Collected data:
/-- **Composition, closed form.** The three stub STATEMENTS (as hypotheses) imply the crux statement
(conclusion = the body of `Theses.SlicedKelvin.PlanarFluxAPriori`, verbatim): pure bookkeeping in `ℝ≥0∞`,
`M := ↑(A + C·B)`. No `sorry`, axioms ⊆ {propext, Classical.choice, Quot.sound}. -/
theorem planarFluxAPriori_of_stubs
    (hI : ∀ (u₀ : EuclideanSpace ℝ (Fin 3) → EuclideanSpace ℝ (Fin 3)),
        Literature.Analysis.FluidPDE.HasRapidSpatialDecay u₀ → ∃ A : NNReal, ∀ (R : EuclideanSpace ℝ (Fin 3)
        ≃ₗᵢ[ℝ] EuclideanSpace ℝ (Fin 3)) (c : ℝ), ∫⁻ y : EuclideanSpace ℝ (Fin 2), ‖inner ℝ
        (Literature.Analysis.FluidPDE.curl u₀ (R (WithLp.toLp 2 ![y 0, y 1, c]))) (R (EuclideanSpace.single
        2 1))‖ₑ ≤ (A : ENNReal))
    (hH : ∃ C : NNReal, ∀ (ν T : ℝ), 0 < ν → 0 < T → ∀ (u : ℝ → EuclideanSpace ℝ (Fin 3) → EuclideanSpace ℝ (Fin
        3)) (p : ℝ → EuclideanSpace ℝ (Fin 3) → ℝ), Literature.Analysis.FluidPDE.IsClassicalNSSolutionOn
        (Set.Ico 0 T) ν 0 u p → Literature.Analysis.FluidPDE.IsLerayHopfOn T ν 0 (u 0) u →
        Literature.Analysis.FluidPDE.HasRapidSpatialDecay (u 0) → ∀ t ∈ Set.Ico 0 T, ∀ (R : EuclideanSpace ℝ
        (Fin 3) ≃ₗᵢ[ℝ] EuclideanSpace ℝ (Fin 3)) (c : ℝ), ∫⁻ y : EuclideanSpace ℝ (Fin 2), ‖inner ℝ
        (Literature.Analysis.FluidPDE.curl (u t) (R (WithLp.toLp 2 ![y 0, y 1, c]))) (R
        (EuclideanSpace.single 2 1))‖ₑ ≤ (⨆ c' : ℝ, ∫⁻ y : EuclideanSpace ℝ (Fin 2), ‖inner ℝ
        (Literature.Analysis.FluidPDE.curl (u 0) (R (WithLp.toLp 2 ![y 0, y 1, c']))) (R
        (EuclideanSpace.single 2 1))‖ₑ) + (C : ENNReal) * Filter.liminf (fun ε : ℝ => ∫⁻ τ in Set.Ioo 0 t,
        ENNReal.ofReal (1 / Real.sqrt (ν * (t - τ))) * (∫⁻ x : EuclideanSpace ℝ (Fin 3), ENNReal.ofReal
        (-(inner ℝ (u τ x) (R (EuclideanSpace.single 2 1))) * (ε ^ 2 / Real.sqrt (inner ℝ
        (Literature.Analysis.FluidPDE.curl (u τ) x) (R (EuclideanSpace.single 2 1)) ^ 2 + ε ^ 2) ^ 3) *
        (inner ℝ (Literature.Analysis.FluidPDE.curl (u τ) x) (R (EuclideanSpace.single 0 1)) * fderiv ℝ (fun
        z => inner ℝ (Literature.Analysis.FluidPDE.curl (u τ) z) (R (EuclideanSpace.single 2 1))) x (R
        (EuclideanSpace.single 0 1)) + inner ℝ (Literature.Analysis.FluidPDE.curl (u τ) x) (R
        (EuclideanSpace.single 1 1)) * fderiv ℝ (fun z => inner ℝ (Literature.Analysis.FluidPDE.curl (u τ)
        z) (R (EuclideanSpace.single 2 1))) x (R (EuclideanSpace.single 1 1))) - ε ^ 2 * fderiv ℝ (fun z =>
        inner ℝ (u τ z) (R (EuclideanSpace.single 2 1))) x (R (EuclideanSpace.single 2 1)) / Real.sqrt
        (inner ℝ (Literature.Analysis.FluidPDE.curl (u τ) x) (R (EuclideanSpace.single 2 1)) ^ 2 + ε ^ 2))))
        (nhdsWithin 0 (Set.Ioi 0)))
    (hB : ∀ (ν T : ℝ), 0 < ν → 0 < T → ∀ (u : ℝ → EuclideanSpace ℝ (Fin 3) → EuclideanSpace ℝ (Fin 3)) (p : ℝ →
        EuclideanSpace ℝ (Fin 3) → ℝ), Literature.Analysis.FluidPDE.IsClassicalNSSolutionOn (Set.Ico 0 T) ν
        0 u p → Literature.Analysis.FluidPDE.IsLerayHopfOn T ν 0 (u 0) u →
        Literature.Analysis.FluidPDE.HasRapidSpatialDecay (u 0) → ∃ B : NNReal, ∀ (R : EuclideanSpace ℝ (Fin
        3) ≃ₗᵢ[ℝ] EuclideanSpace ℝ (Fin 3)), ∀ t ∈ Set.Ico 0 T, Filter.liminf (fun ε : ℝ => ∫⁻ τ in Set.Ioo
        0 t, ENNReal.ofReal (1 / Real.sqrt (ν * (t - τ))) * (∫⁻ x : EuclideanSpace ℝ (Fin 3), ENNReal.ofReal
        (-(inner ℝ (u τ x) (R (EuclideanSpace.single 2 1))) * (ε ^ 2 / Real.sqrt (inner ℝ
        (Literature.Analysis.FluidPDE.curl (u τ) x) (R (EuclideanSpace.single 2 1)) ^ 2 + ε ^ 2) ^ 3) *
        (inner ℝ (Literature.Analysis.FluidPDE.curl (u τ) x) (R (EuclideanSpace.single 0 1)) * fderiv ℝ (fun
        z => inner ℝ (Literature.Analysis.FluidPDE.curl (u τ) z) (R (EuclideanSpace.single 2 1))) x (R
        (EuclideanSpace.single 0 1)) + inner ℝ (Literature.Analysis.FluidPDE.curl (u τ) x) (R
        (EuclideanSpace.single 1 1)) * fderiv ℝ (fun z => inner ℝ (Literature.Analysis.FluidPDE.curl (u τ)
        z) (R (EuclideanSpace.single 2 1))) x (R (EuclideanSpace.single 1 1))) - ε ^ 2 * fderiv ℝ (fun z =>
        inner ℝ (u τ z) (R (EuclideanSpace.single 2 1))) x (R (EuclideanSpace.single 2 1)) / Real.sqrt
        (inner ℝ (Literature.Analysis.FluidPDE.curl (u τ) x) (R (EuclideanSpace.single 2 1)) ^ 2 + ε ^ 2))))
        (nhdsWithin 0 (Set.Ioi 0)) ≤ (B : ENNReal)) :
    ∀ (ν T : ℝ), 0 < ν → 0 < T → ∀ (u : ℝ → EuclideanSpace ℝ (Fin 3) → EuclideanSpace ℝ (Fin 3)) (p : ℝ →
      EuclideanSpace ℝ (Fin 3) → ℝ), Literature.Analysis.FluidPDE.IsClassicalNSSolutionOn (Set.Ico 0 T) ν 0
      u p → Literature.Analysis.FluidPDE.IsLerayHopfOn T ν 0 (u 0) u →
      Literature.Analysis.FluidPDE.HasRapidSpatialDecay (u 0) → ∃ M : ℝ, ∀ t ∈ Set.Ico 0 T, ∀ (R :
      EuclideanSpace ℝ (Fin 3) ≃ₗᵢ[ℝ] EuclideanSpace ℝ (Fin 3)) (c : ℝ), ∫⁻ y : EuclideanSpace ℝ (Fin 2),
      ‖inner ℝ (Literature.Analysis.FluidPDE.curl (u t) (R (WithLp.toLp 2 ![y 0, y 1, c]))) (R
      (EuclideanSpace.single 2 1))‖ₑ ≤ ENNReal.ofReal M := by
  intro ν T hν hT u p hcl hLH hdec
  obtain ⟨A, hA⟩ := hI (u 0) hdec
  obtain ⟨C, hC⟩ := hH
  obtain ⟨B, hB'⟩ := hB ν T hν hT u p hcl hLH hdec
  refine ⟨((A + C * B : NNReal) : ℝ), ?_⟩
  intro t ht R c
  have h1 := hC ν T hν hT u p hcl hLH hdec t ht R c
  have h2 := hB' R t ht
  refine h1.trans ?_
  refine (add_le_add (iSup_le fun c' => hA R c') (mul_le_mul' le_rfl h2)).trans_eq ?_
  rw [ENNReal.ofReal_coe_nnreal, ENNReal.coe_add, ENNReal.coe_mul]
import Mathlib
import HarnessLib
import Literature.NumberTheory.Automorphic.MeyerDifferenceRepresentation

/-!
# Route `RuelleBand` — definitions posited by line `interior-edge-split` of the crux `AsymptoticCriticalLine`:
# the LASOTA–YORKE LANDING DATUM on Meyer's coinvariant space `H⁰₋(ℚ)`

Route `RiemannHypothesis/RuelleBand`, crux item stmt-RiemannHypothesis-2063 (`AsymptoticCriticalLine`,
"ACL"), line `interior-edge-split` (lead prover-line-stmt-RiemannHypothesis-2063-1). This file collects the
two DEFINITIONS that type the route's programme item `MeyerLasotaYorke` (stmt-RiemannHypothesis-11050,
informal so far) against the Lasota–Yorke ENGINE now proved in the tree
(`Theorems/RuelleBandAsymptoticCriticalLine{HennionDecomposition,HennionQuasiCompact,LasotaYorkeEngine,
LasotaYorkePreHilbert,LasotaYorkeSeminormed,LasotaYorkeRate,LasotaYorkeConverse,SpectralRadiusRH}.lean`):

* `RuelleBand.meyerScaling μ t` — the HALF-DENSITY-NORMALISED ARCHIMEDEAN SCALING on Meyer's `H⁰₋(ℚ)`:
  `T_t := e^{-t/2} · π₋([exp t]_∞)`, where `π₋` is Meyer's representation of the idele class group
  `C_ℚ` on `H⁰₋ = (H₊ + H₋)/H₊` (`Literature.NumberTheory.Automorphic.Meyer.piMinus`, [Meyer2005 §5.5])
  and `[exp t]_∞ = Meyer.archExpClass ℚ (archDir t)` is the class of the idele that is `e^t` at the
  real place and `1` at the finite places. In the route's dictionary this is the transfer operator
  `e^{tA}`, `A = -X + V₀` with the half-density potential; Meyer's Theorem 5.11 (tree named fact
  `Meyer.spectralRealisation_rat`) makes every non-trivial zero `ρ` of `ζ` a joint eigen-character
  `t ↦ e^{t(ρ - 1/2)}` of it.
* `RuelleBand.IsMeyerLasotaYorkeDatum μ core Nw t₀` — the LANDING PREDICATE: a positive-semidefinite
  sesquilinear form `core` on `H⁰₋(ℚ)` (Mathlib `PreInnerProductSpace.Core`; its seminorm
  `‖f‖_s = √re⟪f,f⟫` is the pinned STRONG norm, `InnerProductSpace.Core.toSeminormedAddCommGroup`), a
  WEAK seminorm `Nw`, and a time `t₀ > 0`, such that: `Nw ≤ c ‖·‖_s`; each `T_t` (`t ≥ 0`) is
  `‖·‖_s`-bounded; the `‖·‖_s`-unit ball has finite `Nw`-nets (compact embedding); the A-PRIORI two-norm
  Lasota–Yorke inequality `‖T_{t₀}ⁿ f‖_s ≤ C_ε e^{n ε t₀} ‖f‖_s + R_{n,ε} Nw(f)` holds for EVERY `ε > 0`
  (rate `λ = 0`; by `…LasotaYorkeRate` no windowed rate helps, by `…SpectralRadiusRH` `Nw = 0` would be
  RH, by `…LasotaYorkeConverse` the abstract `∃`-version is implied by the crux itself — so `core`, `Nw`
  must be PINNED by the constructor, never quantified); and every zero of `ζ` in the open strip has a one-sided joint
  eigenvector of NON-ZERO strong seminorm (the route's clause "‖·‖_s non-zero on Meyer's spectral
  subspaces"). This is the exact hypothesis list of `asymptoticCriticalLine_of_lasotaYorkeSeminormed`
  instantiated on Meyer's objects; the bridge `IsMeyerLasotaYorkeDatum … → AsymptoticCriticalLine` is
  the prover file `RuelleBandAsymptoticCriticalLineMeyerDatum.lean`.

Design: `μ` is a parameter (it must be the self-dual Haar measure on `𝔸_ℚ` for Meyer's theorem to apply;
that normalisation belongs to the item that USES the named fact, not to this shape). No `∃` over the
datum anywhere. Nothing here is progress on `ζ`: it is the typed form of the statement the route says
must be SIGNED (typing constraints (α)–(δ) of the route rationale). References: R. Meyer, Duke Math. J.
127 (2005) §§1, 5 [Meyer2005]; H. Hennion, Proc. AMS 118 (1993); V. Baladi, *Positive transfer operators
and decay of correlations* (2000) §2.3; F. Faure–M. Tsujii, arXiv:1301.5525 §3.
-/

noncomputable section

-- D-0017: `Summit.<S>.<S>.…` is the designed namespace of a single-problem summit.
set_option linter.dupNamespace false

namespace Summit.RiemannHypothesis.RiemannHypothesis.Theorems.RuelleBand

open Literature.NumberTheory.Automorphic MeasureTheory NumberField

/-- The archimedean direction of parameter `t` in `ℚ_∞ ≅ ℝ^{r₁} × ℂ^{r₂}` (`r₁ = 1`, `r₂ = 0` for `ℚ`):
the vector whose real coordinate is `t` (the complex part is indexed by the empty type). [folklore] -/
def archDir (t : ℝ) : mixedEmbedding.mixedSpace ℚ :=
  (fun _ => t, fun _ => 0)

/-- `archDir` is additive. [folklore] -/
theorem archDir_add (s t : ℝ) : archDir (s + t) = archDir s + archDir t := by
  refine Prod.ext (funext fun _ => rfl) (funext fun _ => ?_)
  simp [archDir]

/-- `archDir 0 = 0`. [folklore] -/
theorem archDir_zero : archDir 0 = 0 := by
  refine Prod.ext (funext fun _ => rfl) (funext fun _ => ?_)
  simp [archDir]

variable [MeasurableSpace (AdeleRing (𝓞 ℚ) ℚ)]

/-- **The half-density-normalised archimedean scaling on Meyer's `H⁰₋(ℚ)`**:
`T_t := e^{-t/2} · π₋([exp t]_∞)` as a `ℂ`-linear map (`π₋ = Meyer.piMinus ℚ μ`,
`[exp t]_∞ = Meyer.archExpClass ℚ (archDir t)`). The factor `e^{-t/2}` is the half-density potential:
it moves Meyer's eigen-characters `|x|^ρ` to `e^{t(ρ - 1/2)}`, centring the first band on the unit
circle. [cite: Meyer2005, §5.5 and Thm 5.11] -/
def meyerScaling (μ : Measure (AdeleRing (𝓞 ℚ) ℚ)) (t : ℝ) :
    Meyer.HzeroMinus ℚ μ →ₗ[ℂ] Meyer.HzeroMinus ℚ μ :=
  ((Real.exp (-(t / 2)) : ℝ) : ℂ) • Meyer.piMinus ℚ μ (Meyer.archExpClass ℚ (archDir t))

/-- **The Lasota–Yorke LANDING DATUM for `MeyerLasotaYorke` (stmt-RiemannHypothesis-11050).**
For a measure `μ` on `𝔸_ℚ` (intended: the self-dual Haar measure), a positive-semidefinite
sesquilinear form `core` on Meyer's `H⁰₋(ℚ)` (the PINNED strong pre-Hilbert seminorm
`‖f‖_s = √re⟪f,f⟫`), a weak seminorm `Nw` and a time `t₀`: `t₀ > 0`; `Nw ≤ c‖·‖_s`; every `T_t`
(`t ≥ 0`, `meyerScaling`) is `‖·‖_s`-bounded; the `‖·‖_s`-unit ball has finite `Nw`-nets; the a-priori
two-norm Lasota–Yorke inequality `‖T_{t₀}ⁿ f‖_s ≤ C_ε e^{nεt₀}‖f‖_s + R_{n,ε} Nw f` for every `ε > 0`;
and every zero `ρ` of `ζ` with `0 < Re ρ < 1` has `v` with `‖v‖_s ≠ 0` and
`T_t v = e^{t(ρ - 1/2)} v` for all `t ≥ 0`. By `asymptoticCriticalLine_of_lasotaYorkeSeminormed` such a
datum proves the crux `AsymptoticCriticalLine`; over ABSTRACT Hilbert-space data the same hypothesis
list is implied back by the crux (`lasotaYorkeRealisation_of_asymptoticCriticalLine`, the diagonal
model), so merely positing the existence of a datum is no progress — `core` and `Nw` must be
CONSTRUCTED (pinned), which is the research content of the programme item. [folklore] -/
def IsMeyerLasotaYorkeDatum (μ : Measure (AdeleRing (𝓞 ℚ) ℚ))
    (core : PreInnerProductSpace.Core ℂ (Meyer.HzeroMinus ℚ μ))
    (Nw : Seminorm ℂ (Meyer.HzeroMinus ℚ μ)) (t₀ : ℝ) : Prop :=
  letI : SeminormedAddCommGroup (Meyer.HzeroMinus ℚ μ) :=
    InnerProductSpace.Core.toSeminormedAddCommGroup (c := core)
  0 < t₀ ∧
  (∃ c : ℝ, ∀ f, Nw f ≤ c * ‖f‖) ∧
  (∀ t : ℝ, 0 ≤ t → ∃ M : ℝ, ∀ f, ‖meyerScaling μ t f‖ ≤ M * ‖f‖) ∧
  (∀ η : ℝ, 0 < η → ∃ F : Finset (Meyer.HzeroMinus ℚ μ), ∀ f, ‖f‖ ≤ 1 → ∃ g ∈ F, Nw (f - g) < η) ∧
  (∀ ε : ℝ, 0 < ε → ∃ C : ℝ, ∀ n : ℕ, ∃ R : ℝ, ∀ f,
      ‖((meyerScaling μ t₀) ^ n) f‖ ≤ C * Real.exp (n * ε * t₀) * ‖f‖ + R * Nw f) ∧
  (∀ s : ℂ, riemannZeta s = 0 → 0 < s.re → s.re < 1 →
      ∃ v, ‖v‖ ≠ 0 ∧ ∀ t : ℝ, 0 ≤ t → meyerScaling μ t v = Complex.exp (t * (s - 1 / 2)) • v)

end Summit.RiemannHypothesis.RiemannHypothesis.Theorems.RuelleBand

namespace Summit.RiemannHypothesis.RiemannHypothesis.Theorems.RuelleBand

open Literature.NumberTheory.Automorphic MeasureTheory NumberField

/-- Sanity (registered stub `isMeyerLasotaYorkeDatum_pos`): the landing datum records a positive time.
[folklore] -/
theorem isMeyerLasotaYorkeDatum_pos :
    ∀ [MeasurableSpace (NumberField.AdeleRing (NumberField.RingOfIntegers ℚ) ℚ)] (μ : MeasureTheory.Measure (NumberField.AdeleRing (NumberField.RingOfIntegers ℚ) ℚ)) (core : PreInnerProductSpace.Core ℂ (Literature.NumberTheory.Automorphic.Meyer.HzeroMinus ℚ μ)) (Nw : Seminorm ℂ (Literature.NumberTheory.Automorphic.Meyer.HzeroMinus ℚ μ)) (t₀ : ℝ), Summit.RiemannHypothesis.RiemannHypothesis.Theorems.RuelleBand.IsMeyerLasotaYorkeDatum μ core Nw t₀ → 0 < t₀ :=
  fun _ _ _ _ h => h.1

end Summit.RiemannHypothesis.RiemannHypothesis.Theorems.RuelleBand

end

● WORK REQUIRED
Only the lines above from the one with "PREDICATE: a positive-semidefinite" through the one with "is implied by" should be duplicated, character for character.

● EXERCISE OUTPUT
* `RuelleBand.IsMeyerLasotaYorkeDatum μ core Nw t₀` — the LANDING PREDICATE: a positive-semidefinite
  sesquilinear form `core` on `H⁰₋(ℚ)` (Mathlib `PreInnerProductSpace.Core`; its seminorm
  `‖f‖_s = √re⟪f,f⟫` is the pinned STRONG norm, `InnerProductSpace.Core.toSeminormedAddCommGroup`), a
  WEAK seminorm `Nw`, and a time `t₀ > 0`, such that: `Nw ≤ c ‖·‖_s`; each `T_t` (`t ≥ 0`) is
  `‖·‖_s`-bounded; the `‖·‖_s`-unit ball has finite `Nw`-nets (compact embedding); the A-PRIORI two-norm
  Lasota–Yorke inequality `‖T_{t₀}ⁿ f‖_s ≤ C_ε e^{n ε t₀} ‖f‖_s + R_{n,ε} Nw(f)` holds for EVERY `ε > 0`
  (rate `λ = 0`; by `…LasotaYorkeRate` no windowed rate helps, by `…SpectralRadiusRH` `Nw = 0` would be
  RH, by `…LasotaYorkeConverse` the abstract `∃`-version is implied by the crux itself — so `core`, `Nw`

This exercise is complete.